Everything from the line that contains "the route declaration" to the end of the listing below, both ends included, is to be transcribed word for word, and nothing else.
++++
import Literature.Barriers.KontsevichZagierPeriods.AlgebraicPrimitivesObstruction
import Literature.NumberTheory.Transcendental.SemialgebraicMonotonicityDefinable
import Literature.NumberTheory.Transcendental.KZSemiCanonicalReductionDimOne

/-!
# Route ScissorsTransport — `DimOneTransportFails`: kit (one-variable transcendence descent)

Problem `KontsevichZagierPeriods`, route `ScissorsTransport`, support item
stmt-KontsevichZagierPeriods-2671 (`DimOneTransportFails`). This helper file collects the
def-free tools used by the closing file `ScissorsTransportDimOneTransportFails.lean`:

* §1 the line `ℝ¹`: a `ℚ`-semialgebraic subset of positive measure contains an open interval
  (`exists_Ioo_subset_of_volume_ne_zero`, from van den Dries' description of definable subsets of
  the line, `SemialgebraicMonotonicity.exists_Ioo_subset_of_infinite`);
* §2 a `ℚ`-semialgebraic function `F` of one variable on ANY set `A ⊆ ℝ¹` satisfies a non-trivial
  real polynomial relation, recorded with the variables SWAPPED: `P(F x, x 0) = 0` on `A`, `P ≠ 0`
  in `ℝ[X][Y]` (steps (A)–(B) of the barrier file `AlgebraicPrimitivesObstruction`);
* §3 the simple-pole descent of the barrier file with the roles of the variable and the function
  exchanged (`eq_zero_of_evalEval_swap_eq_zero`): if `φ` is differentiable and injective on an
  open interval with `N(φ) φ' = (φ − x₀) V(φ)`, `V(x₀) N(x₀) ≠ 0` — i.e. the INVERSE of `φ` has the
  rational derivative `N / ((X − x₀) V)` with a non-zero residue at `x₀` — then no non-zero
  `P ∈ ℝ[X][Y]` has `P(φ t, t) = 0` along the interval. This is the transcendence of
  `t ↦ G⁻¹(t)` for a primitive `G` of a rational function with a simple pole (here: of
  `y + log y + log (3 − y)`), proved by descent on `deg_Y P` exactly as in the barrier file;
* §4 elementary inputs for the witness pair (rule (1b) in pointwise form, continuity on `[1, 2]`
  and positivity on `(1, 2)` of the rational integrands `1 + 1/y − 1/(3−y)`, `1/y − 1/(3−y)`,
  `1/y`, `1/(3−y)`).

Sources: Kontsevich–Zagier 2001 §1.2 (the moves); Bochnak–Coste–Roy 1998 §2.1–2.2 and
Basu–Pollack–Roy 2006 Prop. 2.86 (one-variable semialgebraic functions are algebraic); van den
Dries 1998 Ch. 1 (3.2) (definable subsets of the line). Reused from the tree, not restated: the
free-group pinning lemma `PlanarK0InjectiveNegative.eq_of_of_sub_of_eq`, the `1 × 1` determinant
`PlanarCompilerProof.ElementaryMoves.det_eq_apply` (route SymplecticScissors) and
`KZ.eq_const_apply_zero`. Deliberately NOT here: the witness pair and the route declaration
(closing file).
-/

noncomputable section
++++
REPLY =
`KZ.eq_const_apply_zero`. Deliberately NOT here: the witness pair and the route declaration
(closing file).
-/

noncomputable section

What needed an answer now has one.